# Skills overview

A skill is a reusable playbook an agent loads on demand. Instead of stuffing every how-to into an agent's prompt, you write the procedure once as a skill — and the agent pulls it in only when the task calls for it.

## What a skill is

A skill is an instruction pack — a markdown playbook that tells an agent how to do something well. When an agent hits a task that matches, it loads the skill (with use_skill) and follows the steps, without you bloating its base prompt. Think of it as a procedure the agent can look up the moment it needs it.
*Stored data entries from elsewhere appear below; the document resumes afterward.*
import Literature.Computability.QuantumComplexity.TidyBlock
import HarnessLib

/-!
# Tidy subroutines computing a FUNCTION: compute–copy the answer register–uncompute

Topic `Literature/Computability/QuantumComplexity`, the function-valued companion of `TidyBlock.lean`
(BBBV 1997, Thm. 4.14 for DECIDERS: one answer bit). When a bounded-error quantum subroutine computes a
many-bit value — Regev's iterative step (Regev 2009, Lemma 3.3: the quantum sampler of Lemma 3.14 calls
the `CVP` procedure of Lemma 3.4, whose answer is a coefficient VECTOR, "using the CVP oracle, we can
recover `x` … this allows us to uncompute the first register"), Shor-type arithmetic subroutines — it
must be called ONCE per value, not once per bit: the error of a tidy call is paid per call, and the
number of calls must not grow with the bit length of the answer. This file builds the tidy block around
a subroutine `S` on `k + d` wires writing an `ℓ`-bit answer on its first `ℓ` wires:

  copy the query `q` into `S`'s register · run `S` · CNOT its first `ℓ` wires onto the answer register
  · run `S⁻¹` · uncopy

(Bennett 1973 / BBBV 1997, proof of Thm. 4.14: "run, copy the answer to another track, reverse"), and
proves the weighted form of BBBV's estimate for it:

* layout `TidyBlockFn.W k ℓ d = k + ℓ + (k + d)` (query, answer register, subroutine register),
  `reg q a f`, `query`, `answer`; programs `copyOps`, `ansOps`, the block `tidyCirc S`
  (`tidyCirc_isOracleFree`), classical semantics (`revEval_copyOps`, `revEval_ansOps`);
* the ideal gate `idealFn f : |q, a, g⟩ ↦ |q, a ⊕ f(q), g⟩` of a function `f : {0,1}ᵏ → {0,1}^ℓ`
  (`idealFn_mulVec_basisState`, a basis involution);
* `errFn f S q` — the Born weight of the outputs of `S` on `|q 0^d⟩` (`TidyBlock.ψD`) whose answer register
  differs from `f q`; `queryWeight ψ q = Σ_a |ψ(q, a, 0…0)|²` (the copy semantics `TidyBlock.xorOn/mask`, the
  clean content `TidyBlock.zf` and `TidyBlock.norm_sub_sq_le` are reused from the one-bit file);
* **`normSq_tidyCirc_sub_idealFn_le`** — on every input whose wires `≥ k + ℓ` read `0`,
  `‖T ψ − U_f ψ‖₂² ≤ 4 Σ_q errFn(q) · w_ψ(q)`: per query `q` the error is
  `Σ_{g wrong} ψ_S(g) (Σ_a c_a(|a ⊕ ans g⟩ − |a ⊕ f q⟩)) ⊗ S⁻¹|g⟩`, orthogonal across `g` and across `q`,
  and `‖Σ_a c_a |a ⊕ u⟩ − Σ_a c_a |a ⊕ v⟩‖² ≤ 4‖c‖²` (`normSq_sectorErr_le`).

Everything is proved; no named fact is introduced.

## References

* C. H. Bennett, E. Bernstein, G. Brassard, U. Vazirani, *Strengths and weaknesses of quantum
  computing*, SIAM J. Comput. 26 (1997) 1510–1523, §4 ("copy `f(x)` into safe storage, and then
  uncompute"), Thm. 4.14 and its proof [BennettBernsteinBrassardVazirani1997].
* C. H. Bennett, *Logical reversibility of computation*, IBM J. Res. Develop. 17 (1973), §2
  (compute – copy output – uncompute) [Bennett1973].
* O. Regev, *On lattices, learning with errors, random linear codes, and cryptography*, J. ACM 56
  (2009), art. 34, Lemma 3.3 and Lemma 3.14 (proof) [Regev2009].
* M. A. Nielsen, I. L. Chuang, *Quantum Computation and Quantum Information*, CUP 2010, §3.2.5
  (uncomputation) [NielsenChuang2010].
-/

noncomputable section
Each skill carries a little more than just text:

- A SKILL.md body — the actual how-to the agent reads.
- Granted tools — the tools the playbook expects to use.
- Scripts — named commands the skill can run in the sandbox.
- Identity — an icon, name, description, version, tags, and a palace locus.

## Built-in vs. custom

The library groups skills into two kinds, with an All / Built-in / Custom filter:

- Built-in — Foxora’s own playbooks, managed for you. They’re shown read-only and abstract: you see the name, description, and what they grant, but never the SKILL.md body or scripts.
- Custom — the skills you write. These get the full editor: identity, granted tools, scripts, and the SKILL.md body.

Skills are discovered from your project and global skill folders, so a skill you write for one project can be shared across your machine.

> Skills sharpen agents; tools enable themA skill is know-how (a playbook). A tool is a capability (executable code). A skill often grants the tools it relies on — see the tools catalog.